Troisième chêne caractéristique des espaces méditerranéens et bien rébarbatif celui-là :
Le chêne à kermès (chêne-kermès, kermès) /l‘avaus
Sur le plan du lexique, notons que l’arbuste se nomme « chêne à kermès » en toute logique (c’est-à-dire « le chêne à cochenille donnant le rouge »). Mais il est souvent raccourci en « chêne-kermès » (une garrigue couverte de chênes-kermès), et même en « kermès » tout court (couper des kermès, brûler des kermès), selon le phénomène bien connu de nommer le tout par la partie. On remarquera le flou de la norme puisque Le Petit Robert donne l’orthographe « chêne-kermès » avec tiret, à l’entrée kermès, mais « chêne kermès » sans tiret à l’entrée chêne.

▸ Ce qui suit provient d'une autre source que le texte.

import Summits.RiemannHypothesis.RiemannHypothesis.Theorems.WeilTwoPrimeDeflE25OBase
import Summits.RiemannHypothesis.RiemannHypothesis.Theorems.WeilTwoPrimeDeflE25ODataPO29
import Literature.NumberTheory.LFunctions.WeilBlockRowsPZ
import Literature.NumberTheory.LFunctions.WeilBlockRowsFast
import Summits.RiemannHypothesis.RiemannHypothesis.Theorems.WeilLegendreBlocks136DataDn14
import HarnessLib

/-!
# Deflated two-prime certificate E25O: dominance of rows 88–89 of `R = S''_odd(κ') − UᵀU` (factored data)

`WeilCert.checkDomRowPZ` with the materialized augmented block, the factored inverse `weilBlocks136Dn/weilBlocks136Ls` and the Bessel block, by `decide +kernel` row by row. Pure proof file.
-/

set_option linter.dupNamespace false

noncomputable section

namespace Summit.RiemannHypothesis.RiemannHypothesis.Theorems.EvenWinsBeyondArch

open Literature.NumberTheory.LFunctions

set_option maxHeartbeats 0 in
/-- Kernel check of the dominance of row 88 of `R` (odd block, certificate E25O). [folklore] -/
theorem checkDomRowF1_88_weilCertDeflE25O :
    weilCertDeflE25OBase.checkDomRowF weilCertDeflE25OPmO weilBlocks136Dn weilBlocks136Ls weilCertDeflE25OHpO weilCertDeflE25OKappa' 1 88 = true := by
  decide +kernel

/-- Kernel check of the dominance of row 88 of `R` (factored data), from the fast row. [folklore] -/
theorem checkDomRowPZ1_88_weilCertDeflE25O :
    weilCertDeflE25OBase.checkDomRowPZ weilCertDeflE25OPmO weilBlocks136Dn weilBlocks136Ls weilCertDeflE25OHpO weilCertDeflE25OKappa' 1 88 = true :=
  WeilCert.checkDomRowPZ_of_F (by decide) checkDomRowF1_88_weilCertDeflE25O

end Summit.RiemannHypothesis.RiemannHypothesis.Theorems.EvenWinsBeyondArch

Son nom latin botanique est Quercus coccifera, et semble faire l’unanimité des botanistes depuis longtemps : c’est bien le chêne « porteur de cochenilles ». Son nom occitan le plus répandu est avaus (prononcez [avaous], et [abaous] en languedocien), tant en Provence maritime qu’en Languedoc (où il existe aussi la variante avals, prononcé [abals]). Il se nomme agarrús en Provence intérieure, et un autre nom languedocien répandu est celui de garrolha [garrouillo], à cause de son usage que nous verrons plus loin. Garrús est aussi un des noms de Ilex aquifolium, « le grand houx », aussi épineux que lui. Et nous avons vu que le nom latin de l’yeuse est ilex : autant en botanique qu’en langue occitane, on tourne en rond entre « chêne » et « houx »…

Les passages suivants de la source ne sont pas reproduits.